Multivitamines sport : utiles ou inutiles ? Mon expérience et ce que dit la science
Les multivitamines sport, j’ai failli en faire une mauvaise expérience. En octobre 2025, au début de ma sèche à 89,4 kg et 22% de masse grasse, j’étais en déficit calorique et j’avais peur des carences. Je mangeais bien, beaucoup de fruits et légumes, des aliments de qualité, mais la logique me disait que moins de calories = moins de micronutriments = risque de baisse de performance et d’énergie. Je suis allé à la pharmacie, j’ai demandé conseil, et la pharmacienne m’a recommandé un multivitamines sportif de la marque NHCO : l’Orthosamine. Résultat : après quelques jours, des inconforts digestifs, des gaz fréquents et des démangeaisons anales pendant un bon mois et demi. Le médecin m’a expliqué que ce complément, chargé à 100% des valeurs nutritionnelles de référence sur une vingtaine de composés, était beaucoup trop dosé pour quelqu’un qui mangeait déjà correctement. J’ai arrêté, les symptômes ont disparu en quelques jours.

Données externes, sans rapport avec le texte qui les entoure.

import Summits.HodgeConjecture.CorCM.CMBalancedWeightSplitting
import Literature.AlgebraicGeometry.HodgeTheory.WeilClassesIsogenyDescent
import Literature.AlgebraicGeometry.HodgeTheory.AbelianVarietyPullbackAlgebraicClasses
import HarnessLib

/-!
# Weights of a CM product pulled back from a coordinate sub-product

Cell `pub-hodgecm2` (COR-CM), count-neutral sub-row A3-CM45-products (fivefold part).  HONEST FRAMING: structure
lemmas about products of CM abelian varieties; no case of the Hodge conjecture is proved here and `HC_CM` is never
asserted.

For a family of realisations `(A_i, ι_i, θ_i)_{i<n}` of CM types `Φ_i` of number fields `K_i` and an INJECTIVE
re-indexing `e : Fin m → Fin n` (a coordinate sub-product `B' = ⨁_j A_{e j}` of `B = ⨁_i A_i`), the projection
`π_e = biproduct.lift (π_{e j}) : B ⟶ B'` has the section `biproduct.desc (ι_{e j})`, so `π_e^*` is injective on
cohomology; `π_e` intertwines the diagonal actions (`⊕_i ι_i(a_i)` and `⊕_j ι_{e j}(a_{e j})`), so `π_e^*` maps the
weight space `H^k(B')_{S''}` into `H^k(B)_{S}` for `S = σ_e(S'')`, `σ_e (j, s) = (e j, s)`; and since weight spaces
of realisation families are LINES (`Pohlmann1968.weightClassesAlg_eq_span_singleton`), the weight line of `S` on `B`
is spanned by the pull-back of any non-zero weight class of `S''` on `B'`.  Consequently (**the point of the file**)
`weightClassesAlg_map_le_algebraicClasses`: if the weight line of `S''` on the sub-product is algebraic, so is the
weight line of `σ_e(S'')` on `B` (pull-backs to a smooth projective variety of algebraic classes on an abelian variety
are algebraic, `map_mem_algebraicClasses_of_abelianVariety`).  This is the mechanism «pull-backs of Weil classes of
quotient fourfolds» of Moonen–Zarhin's Thm. 0.2, read in Pohlmann's eigen-coordinates.

## References

* [MoonenZarhin1999LowDim] B. Moonen, Yu. Zarhin, Math. Ann. 315 (1999), Thm. 0.2 and (2.8).
* [Milne2020HodgeClassesAV] J. S. Milne, *Hodge classes on abelian varieties* (2020), 1.2 (a).
* [MumfordAV1970] D. Mumford, *Abelian Varieties*, §19.
-/

noncomputable section

open CategoryTheory CategoryTheory.Limits NumberField

namespace Summit.HodgeConjecture.CorCM.CMWeights

open Literature.AlgebraicGeometry.Motives (AbelianVariety CMType IsSmoothProjective ComplexPoints)
open Literature.AlgebraicGeometry.HodgeTheory
open Literature.AlgebraicGeometry.Pohlmann1968
open Literature.AlgebraicGeometry.ComplexMultiplication (IsCMTypeRealisation)
open Literature.AlgebraicTopology.SingularHomology
open Literature.NumberTheory.ComplexMultiplication

open scoped Classical Pointwise

variable {m n : ℕ} {K : Fin n → Type} [∀ i, Field (K i)] [∀ i, NumberField (K i)]
variable {A : Fin n → AbelianVariety ℂ} {Φ : ∀ i, CMType (K i)} {ι : ∀ i, 𝓞 (K i) →+* End (A i)}
  {θ : ∀ i, K i →+* Module.End ℂ (complexBetti (A i).X 1)}

/-! ### §1 The projection onto a coordinate sub-product and its section -/

omit [∀ i, NumberField (K i)] in
/-- **The inclusion of a coordinate sub-product is a section of the projection**:
`(⊕_j ι_{e j}) ≫ (⊕_j π_{e j}) = 𝟙` for an injective re-indexing `e`. [cite: MumfordAV1970, §19] -/
theorem biproduct_desc_ι_comp_lift_π (e : Fin m → Fin n) (he : Function.Injective e) :
    biproduct.desc (fun j => biproduct.ι A (e j)) ≫
        (biproduct.lift (fun j => biproduct.π A (e j)) : (⨁ A) ⟶ ⨁ (fun j => A (e j))) = 𝟙 _ := by
  refine biproduct.hom_ext _ _ fun j' => ?_
  rw [Category.assoc, biproduct.lift_π, Category.id_comp]
  refine biproduct.hom_ext' _ _ fun j => ?_
  rw [biproduct.ι_desc_assoc]
  by_cases h : j = j'
  · subst h
    rw [biproduct.ι_π_self, biproduct.ι_π_self]
  · rw [biproduct.ι_π_ne _ (fun h' => h (he h')), biproduct.ι_π_ne _ h]

omit [∀ i, NumberField (K i)] in
/-- **Pull-back along the projection onto a coordinate sub-product is injective on cohomology** (it has the left
inverse `(⊕_j ι_{e j})^*`). [cite: MumfordAV1970, §19] -/
theorem complexBetti_map_lift_π_injective (e : Fin m → Fin n) (he : Function.Injective e) (k : ℕ) :
    Function.Injective (complexBetti.map
      (biproduct.lift (fun j => biproduct.π A (e j)) : (⨁ A) ⟶ ⨁ (fun j => A (e j))).hom.hom.hom k) := by
  intro x y hxy
  have h : ∀ z : complexBetti (⨁ (fun j => A (e j))).X k,
      complexBetti.map (biproduct.desc (fun j => biproduct.ι A (e j))).hom.hom.hom k
        (complexBetti.map (biproduct.lift (fun j => biproduct.π A (e j)) :
          (⨁ A) ⟶ ⨁ (fun j => A (e j))).hom.hom.hom k z) = z := by
    intro z
    change singularCohomology.map ℂ ℂ _ k (singularCohomology.map ℂ ℂ _ k z) = z
    rw [abelianVarietyHom_map_map_apply, biproduct_desc_ι_comp_lift_π e he]
    exact abelianVariety_map_id_apply z
  rw [← h x, ← h y]
  exact congrArg _ hxy

omit [∀ i, NumberField (K i)] in
/-- **The projection intertwines the diagonal actions**: `(⊕_i ι_i(a_i)) ≫ π_e = π_e ≫ (⊕_j ι_{e j}(a_{e j}))`.
[cite: MumfordAV1970, §19] -/
theorem biproduct_map_comp_lift_π (e : Fin m → Fin n) (a : ∀ i, 𝓞 (K i)) :
    (biproduct.map fun i => ι i (a i)) ≫
        (biproduct.lift (fun j => biproduct.π A (e j)) : (⨁ A) ⟶ ⨁ (fun j => A (e j))) =
      biproduct.lift (fun j => biproduct.π A (e j)) ≫ biproduct.map fun j => ι (e j) (a (e j)) := by
  refine biproduct.hom_ext _ _ fun j => ?_
  rw [Category.assoc, biproduct.lift_π, biproduct.map_π, Category.assoc, biproduct.map_π,
    biproduct.lift_π_assoc]

/-! ### §2 Weights pull back to weights -/

omit [∀ i, NumberField (K i)] in
/-- The index map `σ_e : (j, s) ↦ (e j, s)` from the index set of the sub-product to that of the product is
injective (for injective `e`). [folklore] -/
theorem sigma_map_injective (e : Fin m → Fin n) (he : Function.Injective e) :
    Function.Injective (fun x : (j : Fin m) × (K (e j) →+* ℂ) => (⟨e x.1, x.2⟩ : (i : Fin n) × (K i →+* ℂ))) := by
  rintro ⟨j, s⟩ ⟨j', s'⟩ h
  obtain ⟨h1, h2⟩ := Sigma.mk.inj_iff.1 h
  obtain rfl : j = j' := he h1
  cases h2
  rfl

omit [∀ i, NumberField (K i)] in
/-- **Weights pull back to weights**: `π_e^*` maps the weight space `H^k(B')_{S''}` of the sub-product into the weight
space `H^k(B)_{σ_e S''}` of the product (the projection intertwines the diagonal actions, and the characters
correspond under `σ_e`). [cite: Milne2020HodgeClassesAV, 1.2 (a)] -/
theorem map_mem_weightClassesAlg_of_mem (e : Fin m → Fin n) (he : Function.Injective e) {k : ℕ}
    {S'' : Finset ((j : Fin m) × (K (e j) →+* ℂ))} {c : complexBetti (⨁ (fun j => A (e j))).X k}
    (hc : c ∈ weightClassesAlg (fun j => A (e j)) (fun j => ι (e j)) k S'') :
    complexBetti.map (biproduct.lift (fun j => biproduct.π A (e j)) :
        (⨁ A) ⟶ ⨁ (fun j => A (e j))).hom.hom.hom k c ∈
      weightClassesAlg A ι k (S''.map ⟨_, sigma_map_injective e he⟩) := by
  rw [mem_weightClassesAlg_iff] at hc ⊢
  intro a
  have h1 : complexBetti.map (biproduct.map fun i => ι i (a i)).hom.hom.hom k
      (complexBetti.map (biproduct.lift (fun j => biproduct.π A (e j)) :
        (⨁ A) ⟶ ⨁ (fun j => A (e j))).hom.hom.hom k c) =
      complexBetti.map (biproduct.lift (fun j => biproduct.π A (e j)) :
        (⨁ A) ⟶ ⨁ (fun j => A (e j))).hom.hom.hom k
        (complexBetti.map (biproduct.map fun j => ι (e j) (a (e j))).hom.hom.hom k c) := by
    change singularCohomology.map ℂ ℂ _ k (singularCohomology.map ℂ ℂ _ k c) =
      singularCohomology.map ℂ ℂ _ k (singularCohomology.map ℂ ℂ _ k c)
    rw [abelianVarietyHom_map_map_apply, abelianVarietyHom_map_map_apply, biproduct_map_comp_lift_π e a]
  rw [h1, hc (fun j => a (e j)), map_smul, Finset.prod_map]
  rfl

/-! ### §3 Weight lines: algebraicity descends from the sub-product to the product -/

/-- **The weight space of a realisation family is a non-zero line**: some `c ≠ 0` with
`weightClassesAlg A ι d S = ℂ · c` (the cup monomial `w_S` of an eigenbasis of `H¹(⨁ A)`; Milne 1.2 (a)).
[cite: Milne2020HodgeClassesAV, 1.2 (a)] [cite: GaoUllmo2025, Thm. 3.1] -/
theorem exists_weightClassesAlg_eq_span_singleton (hA : ∀ i, IsCMTypeRealisation (Φ i) (A i) (ι i) (θ i)) {d : ℕ}
    {S : Finset ((i : Fin n) × (K i →+* ℂ))} (hS : S.card = d) :
    ∃ c : complexBetti (⨁ A).X d, c ≠ 0 ∧ weightClassesAlg A ι d S = ℂ ∙ c := by
  letI : LinearOrder ((i : Fin n) × (K i →+* ℂ)) :=
    LinearOrder.lift' (Fintype.equivFin _) (Fintype.equivFin _).injective
  obtain ⟨w, hw, -, -⟩ := exists_eigenbasis_biproduct hA
  obtain ⟨b, hb⟩ := exists_monomialBasis w d
  have hb' : ∀ s, b s = cupMonomial w d s := fun s => hb s
  refine ⟨b (Set.powersetCard.ofCard hS), b.ne_zero _, ?_⟩
  exact weightClassesAlg_eq_span_singleton hw hb' (Set.powersetCard.ofCard hS)

/-- **Algebraicity of a weight line descends from a coordinate sub-product.**  If the weight line `H^{2p}(B')_{S''}`
of the sub-product `B' = ⨁_j A_{e j}` lies in `Nᵖ H^{2p}(B')`, then the weight line `H^{2p}(B)_{σ_e S''}` of
`B = ⨁_i A_i` lies in `Nᵖ H^{2p}(B)`: it is spanned by the pull-back `π_e^* c` of a non-zero weight class (a line
containing a non-zero vector of another line equals it), and pull-backs of algebraic classes on abelian varieties are
algebraic (`map_mem_algebraicClasses_of_abelianVariety`).  Moonen–Zarhin's «`Σ_α α^* B²(X')`» in eigen-coordinates.
[cite: MoonenZarhin1999LowDim, Thm. 0.2 and (2.8)] [cite: MumfordAV1970, §19] -/
theorem weightClassesAlg_map_le_algebraicClasses (hA : ∀ i, IsCMTypeRealisation (Φ i) (A i) (ι i) (θ i))
    (e : Fin m → Fin n) (he : Function.Injective e) {p : ℕ} {S'' : Finset ((j : Fin m) × (K (e j) →+* ℂ))}
    (hS'' : S''.card = 2 * p)
    (halg : weightClassesAlg (fun j => A (e j)) (fun j => ι (e j)) (2 * p) S'' ≤
      algebraicClasses (⨁ (fun j => A (e j))).X p) :
    weightClassesAlg A ι (2 * p) (S''.map ⟨_, sigma_map_injective e he⟩) ≤ algebraicClasses (⨁ A).X p := by
  -- a non-zero generator of the small line and its (non-zero) pull-back
  obtain ⟨c'', hc''0, hline''⟩ :=
    exists_weightClassesAlg_eq_span_singleton (A := fun j => A (e j)) (Φ := fun j => Φ (e j))
      (ι := fun j => ι (e j)) (θ := fun j => θ (e j)) (fun j => hA (e j)) hS''
  set π : (⨁ A) ⟶ ⨁ (fun j => A (e j)) := biproduct.lift (fun j => biproduct.π A (e j)) with hπ
  have hc''mem : c'' ∈ weightClassesAlg (fun j => A (e j)) (fun j => ι (e j)) (2 * p) S'' := by
    rw [hline'']; exact Submodule.mem_span_singleton_self _
  have hpc_mem : complexBetti.map π.hom.hom.hom (2 * p) c'' ∈
      weightClassesAlg A ι (2 * p) (S''.map ⟨_, sigma_map_injective e he⟩) :=
    map_mem_weightClassesAlg_of_mem e he hc''mem
  have hpc_ne : complexBetti.map π.hom.hom.hom (2 * p) c'' ≠ 0 := fun h =>
    hc''0 (complexBetti_map_lift_π_injective e he (2 * p) (by rw [h, map_zero]))
  have hpc_alg : complexBetti.map π.hom.hom.hom (2 * p) c'' ∈ algebraicClasses (⨁ A).X p :=
    map_mem_algebraicClasses_of_abelianVariety AbelianVariety.isSmoothProjective_holds _ π.hom.hom.hom (halg hc''mem)
  -- the big line is spanned by the pull-back
  have hScard : (S''.map ⟨_, sigma_map_injective e he⟩).card = 2 * p := by rw [Finset.card_map, hS'']
  obtain ⟨c, hc0, hline⟩ := exists_weightClassesAlg_eq_span_singleton hA hScard
  rw [hline] at hpc_mem ⊢
  obtain ⟨t, ht⟩ := Submodule.mem_span_singleton.1 hpc_mem
  have ht0 : t ≠ 0 := by
    rintro rfl
    rw [zero_smul] at ht
    exact hpc_ne ht.symm
  rw [Submodule.span_singleton_le_iff_mem]
  have hc_eq : c = t⁻¹ • complexBetti.map π.hom.hom.hom (2 * p) c'' := by
    rw [← ht, smul_smul, inv_mul_cancel₀ ht0, one_smul]
  rw [hc_eq]
  exact Submodule.smul_mem _ _ hpc_alg

end Summit.HodgeConjecture.CorCM.CMWeights

end
import Summits.CriticalPhenomena.CardyFormulaZ2.Theorems.CardyIKTransportIKLinearTransportWallDominationPlanarDefs
import Summits.CriticalPhenomena.CardyFormulaZ2.Theorems.CardyIKTransportIKLinearTransportWallDominationRingMargin
import Summits.CriticalPhenomena.CardyFormulaZ2.Theorems.CardyIKTransportIKLinearTransportHardCrossingDecay

/-!
# `CardyIKTransport.IKLinearTransport` (stmt-CriticalPhenomena-5076), line `pinned-diagram-exchange`, lead c8 —
# WALL DOMINATION, planar transfer (ASSEMBLY): THIN RINGS AROUND WALL SEGMENTS IN THE PLANE FOR THE ISOTROPIC MODEL

Support file (`--supports stmt-CriticalPhenomena-5076`, registered sub-goal `thinRing_planar_iso_of`).  The sorry-free composition of the wave-3
sub-goals of `…WallDominationPlanarDefs` with the landed inputs:
* `thinRingChain_margin_all` (`…WallDominationRingMargin`): the chained thin-ring event has slab probability `≥ c₀` for EVERY pattern, in
  particular the all-isotropic one — two-wall domination (the FKG substitute) + site-`𝕋` RSW/Harris;
* `CylPlane.cylProb_bandQ_le` (stmt-5911 transport): slab probability of a band event `≤ 2 ×` its planar free box probability;
* `nuMix_boxReadQ_eq_qProb` (p157161): the planar free box probability IS the `ν_S`-probability of the box reading;
* `pureIK_hardCrossing_decay_tb` (p149831): hard (long-way) crossings of the isotropic model decay geometrically in the aspect ratio.

RESULT (`thinRing_planar_iso_of`; unconditional once the five sub-goals land): there are `N, j` and `c > 0` such that for every `s ≥ N`
and every position `(a, b)`, with `ν_univ`-probability `≥ c` NO WHITE PATH of the isotropic Izergin–Korepin cell model meeting the wall
segment `{a} × [b, b+s)` reaches sup-distance `2M + 3s`, `M = (2j+1)(s+1)` — the ring clause of `stub_ringAll` for thin boxes in thick
neighbourhoods, for a model WITHOUT positive association.  ARITHMETIC: with `q` the planar probability of the box thin-ring event,
`c₀ ≤ cyl(thin ring) ≤ cyl(band part in ThinRingQ) + Σ_{4 margins} cyl(margin crossed) ≤ 2q + 4 · 2 · ½ (3/4)^j ≤ 2q + c₀/2`, so `q ≥ c₀/4`.
-/

noncomputable section

namespace Summit.CriticalPhenomena.CardyFormulaZ2.Theorems.IKLinearTransport.PinnedDiagramExchange.WallDomination

open scoped BigOperators Classical
open MeasureTheory
open Summit.CriticalPhenomena.CardyFormulaZ2.Cruxes.IKMixedBoxCrossing.DefectClosureExploration
open Summit.CriticalPhenomena.CardyFormulaZ2.Theorems.IKLinearTransport.PinnedDiagramExchange (Obs monoPaths farFrom cellGraph tbCross νmix
  isProbabilityMeasure_nuMix)
open Summit.CriticalPhenomena.CardyFormulaZ2.Theorems.IKLinearTransport.PinnedDiagramExchange.HardCrossingDecay (pureIK_hardCrossing_decay_tb)
open Summit.CriticalPhenomena.CardyFormulaZ2.Cruxes.IKMixedBoxCrossing.PairedMirrorExploration (pTB)

namespace PlanarStub

/-- Slab probabilities are subadditive over finite indexed unions (indicator of a union ≤ sum of indicators). -/
theorem cylProb_iUnion_le {ι : Type*} [Fintype ι] {w L : ℕ} [NeZero L] (τ : Fin w → Bool) (F : ι → Set (CylCfg w L)) :
    cylProb w L τ (⋃ i, F i) ≤ ∑ i, cylProb w L τ (F i) := by
  unfold cylProb
  rw [← Finset.sum_div]
  refine div_le_div_of_nonneg_right ?_ (CylBunchStub.cylZ_nonneg w L τ)
  rw [Finset.sum_comm]
  refine Finset.sum_le_sum fun x _ => ?_
  have hW : 0 ≤ cylWeight w L τ x := CylBunchStub.cylWeight_nonneg w L τ x
  have hnn : ∀ j : ι, 0 ≤ (if x ∈ F j then cylWeight w L τ x else 0) := fun j => by
    split_ifs
    exacts [hW, le_rfl]
  by_cases hx : x ∈ ⋃ i, F i
  · obtain ⟨i, hi⟩ := Set.mem_iUnion.1 hx
    rw [if_pos hx]
    calc cylWeight w L τ x = (if x ∈ F i then cylWeight w L τ x else 0) := by rw [if_pos hi]
      _ ≤ ∑ j, (if x ∈ F j then cylWeight w L τ x else 0) :=
          Finset.single_le_sum (fun j _ => hnn j) (Finset.mem_univ i)
  · rw [if_neg hx]
    exact Finset.sum_nonneg fun j _ => hnn j

/-- Slab probabilities are subadditive over the four-fold union of the exit event. -/
theorem cylProb_exit_le {s M L : ℕ} [NeZero L] (τ : Fin (s + s) → Bool) :
    cylProb (s + s) L τ (ExitCyl s M L) ≤ ∑ i : Fin 4, cylProb (s + s) L τ
      ((CylPlane.bandQ L (2 * M + 3 * s - 1) : CylCfg (s + s) L → CylPlane.Q (s + s) (2 * M + 3 * s - 1)) ⁻¹' MarginQ s M i) :=
  cylProb_iUnion_le τ _

end PlanarStub

open PlanarStub in
/-- **THIN RINGS AROUND WALL SEGMENTS IN THE PLANE, ISOTROPIC MODEL, THICK NEIGHBOURHOOD — from the five wave-3 sub-goals** (registered
sub-goal `thinRing_planar_iso_of`; see the file header for the route and the arithmetic). -/
theorem thinRing_planar_iso_of : ThinRingCylSubset → ThinRingQ_planar → MarginQ_planar → ThinRingObs_shift → ThinRingObs_ring →
    ∃ (N j : ℕ) (c : ℝ), 0 < c ∧ ∀ (s : ℕ) (a b : ℤ), N ≤ s →
      c ≤ (νmix Set.univ).real (RingSeg a b s (2 * ((2 * j + 1) * (s + 1)) + 3 * s)) := by
  intro hCyl hQ hMQ hShift hRing
  obtain ⟨c₀, hc₀, hmargin⟩ := thinRingChain_margin_all
  obtain ⟨N, hN⟩ := pureIK_hardCrossing_decay_tb (1 / 2) (by norm_num)
  obtain ⟨j, hj⟩ := exists_pow_lt_of_lt_one (show 0 < c₀ / 8 by positivity) (show (3 : ℝ) / 4 < 1 by norm_num)
  refine ⟨N + 1, j, c₀ / 4, by positivity, fun s a b hs => ?_⟩
  have hs1 : 1 ≤ s := by omega
  haveI : IsProbabilityMeasure (νmix Set.univ) := isProbabilityMeasure_nuMix _
  -- the geometry
  set M : ℕ := (2 * j + 1) * (s + 1) with hM
  set L : ℕ := 2 * M + 7 * s + 1 with hLdef
  haveI : NeZero L := ⟨by omega⟩
  have hLcut : L = (2 * M + 3 * s - 1) + 1 + (4 * s + 1) := by omega
  have hd : 2 * (s + s) + 1 ≤ 4 * s + 1 := by omega
  set τ : Fin (s + s) → Bool := fun _ => true with hτ
  have hτS : ∀ i : Fin (s + s), τ i = true ↔ ((i : ℕ) : ℤ) ∈ (Set.univ : Set ℤ) := fun i => by simp [hτ]
  -- STEP 1: the ring event contains the thin-ring event anchored at `(a - s, b - M - s)`
  have hsub : ThinRingObs (a - s) (b - M - s) s M ⊆ RingSeg a b s (2 * M + 3 * s) := by
    have h := hRing (a - s) (b - M - s) s M hs1
    rwa [show (a : ℤ) - s + s = a by ring, show (b : ℤ) - M - s + M + s = b by ring] at h
  have step1 : (νmix Set.univ).real (ThinRingObs (a - s) (b - M - s) s M) ≤
      (νmix Set.univ).real (RingSeg a b s (2 * M + 3 * s)) := measureReal_mono hsub
  -- STEP 2–3: translation invariance, then the planar free box probability `q`
  have step23 : (νmix Set.univ).real (ThinRingObs (a - s) (b - M - s) s M) = CylPlane.qProb τ (ThinRingQ s M) := by
    rw [hShift, ← hQ s M hs1, nuMix_boxReadQ_eq_qProb Set.univ τ hτS]
  -- STEP 4: `cyl(band part in ThinRingQ) ≤ 2 q`
  have step4 : cylProb (s + s) L τ ((CylPlane.bandQ L (2 * M + 3 * s - 1) : CylCfg (s + s) L →
      CylPlane.Q (s + s) (2 * M + 3 * s - 1)) ⁻¹' ThinRingQ s M) ≤ 2 * CylPlane.qProb τ (ThinRingQ s M) :=
    CylPlane.cylProb_bandQ_le hLcut hd τ _
  -- STEP 5–6: `c₀ ≤ cyl(thin ring) ≤ cyl(band part in ThinRingQ) + cyl(exit)`
  have step56 : c₀ ≤ cylProb (s + s) L τ ((CylPlane.bandQ L (2 * M + 3 * s - 1) : CylCfg (s + s) L →
      CylPlane.Q (s + s) (2 * M + 3 * s - 1)) ⁻¹' ThinRingQ s M) + cylProb (s + s) L τ (ExitCyl s M L) :=
    (hmargin s M hs1 L rfl τ).trans ((CylPlane.cylProb_mono' τ (hCyl s M L hs1 rfl)).trans (CylPlane.cylProb_union_le τ _ _))
  -- STEP 7: each margin crossing costs at most `2 · ½ (3/4)^j`
  have step7 : ∀ i : Fin 4, cylProb (s + s) L τ ((CylPlane.bandQ L (2 * M + 3 * s - 1) : CylCfg (s + s) L →
      CylPlane.Q (s + s) (2 * M + 3 * s - 1)) ⁻¹' MarginQ s M i) ≤ 2 * (1 / 2 * ((1 + 1 / 2) / 2) ^ j) := by
    intro i
    refine (CylPlane.cylProb_bandQ_le hLcut hd τ _).trans (mul_le_mul_of_nonneg_left ?_ zero_le_two)
    rw [← nuMix_boxReadQ_eq_qProb Set.univ τ hτS, hMQ s M hs1 i, nuMix_real_tbCross]
    have h := hN (s + 1) j (marginCorner s M i).1 (marginCorner s M i).2 (by omega)
    rwa [show (2 * j + 1) * (s + 1) = M from rfl] at h
  have hexit : cylProb (s + s) L τ (ExitCyl s M L) ≤ 4 * ((3 : ℝ) / 4) ^ j := by
    refine (cylProb_exit_le τ).trans ?_
    calc ∑ i : Fin 4, cylProb (s + s) L τ ((CylPlane.bandQ L (2 * M + 3 * s - 1) : CylCfg (s + s) L →
          CylPlane.Q (s + s) (2 * M + 3 * s - 1)) ⁻¹' MarginQ s M i)
        ≤ ∑ _i : Fin 4, 2 * (1 / 2 * ((1 + 1 / 2) / 2) ^ j) := Finset.sum_le_sum fun i _ => step7 i
      _ = 4 * ((3 : ℝ) / 4) ^ j := by
          rw [Finset.sum_const, Finset.card_univ, Fintype.card_fin, nsmul_eq_mul]
          norm_num
          ring
  -- ARITHMETIC
  have hj' : 4 * ((3 : ℝ) / 4) ^ j ≤ c₀ / 2 := by linarith
  have hq : c₀ / 4 ≤ CylPlane.qProb τ (ThinRingQ s M) := by linarith
  calc c₀ / 4 ≤ CylPlane.qProb τ (ThinRingQ s M) := hq
    _ = (νmix Set.univ).real (ThinRingObs (a - s) (b - M - s) s M) := step23.symm
    _ ≤ (νmix Set.univ).real (RingSeg a b s (2 * M + 3 * s)) := step1

end Summit.CriticalPhenomena.CardyFormulaZ2.Theorems.IKLinearTransport.PinnedDiagramExchange.WallDomination

end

Ce que j’ai compris ensuite m’a surpris. Quelques semaines après cet épisode, j’avais regardé les multivitamines Nutripure sans les acheter, en me disant qu’ils étaient trop peu dosés pour être utiles. Je me trompais complètement. Un multivitamines peu dosé n’est pas un multivitamines inefficace : c’est un multivitamines conçu pour venir combler les éventuelles carences sans surcharger un organisme qui mange déjà correctement. C’est exactement le rôle qu’un tel complément doit jouer. Aujourd’hui je les prends de temps en temps, lors des périodes de fatigue passagère, des weekends ou des vacances où la diète est mise en pause et le sommeil réduit. Pas quotidiennement, mais comme filet de sécurité ponctuel. Ce guide te donne les éléments pour comprendre si les multivitamines sport ont un intérêt réel selon ton profil.
📋 Dans cet article
- Ce que dit la science sur les multivitamines sport
- Le problème des multivitamines surdosés
- Multivitamines en sèche : le contexte qui change tout
- Les vraies carences fréquentes chez le sportif actif
- Ma leçon : peu dosé ne veut pas dire inefficace
- Mon approche : vitamines ciblées + multi ponctuel
- Pour qui les multivitamines ont-ils un intérêt réel ?
- Comment choisir si on en prend quand même
- Ce que j’utilise au quotidien et en ponctuel
- Questions fréquentes
À retenir en 30 secondes
La science est claire : chez un sportif qui mange bien et de façon variée, la supplémentation en multivitamines n’améliore pas les performances. Un multi surdosé pris sur une alimentation déjà correcte crée des excès et des inconforts digestifs. L’approche efficace combine des vitamines ciblées au quotidien (vitamine D, magnésium) pour les carences fréquentes, et un multi légèrement dosé en ponctuel lors des périodes où l’alimentation est dégradée. Un multi peu dosé n’est pas inefficace : c’est précisément ce qu’il faut quand on mange déjà bien.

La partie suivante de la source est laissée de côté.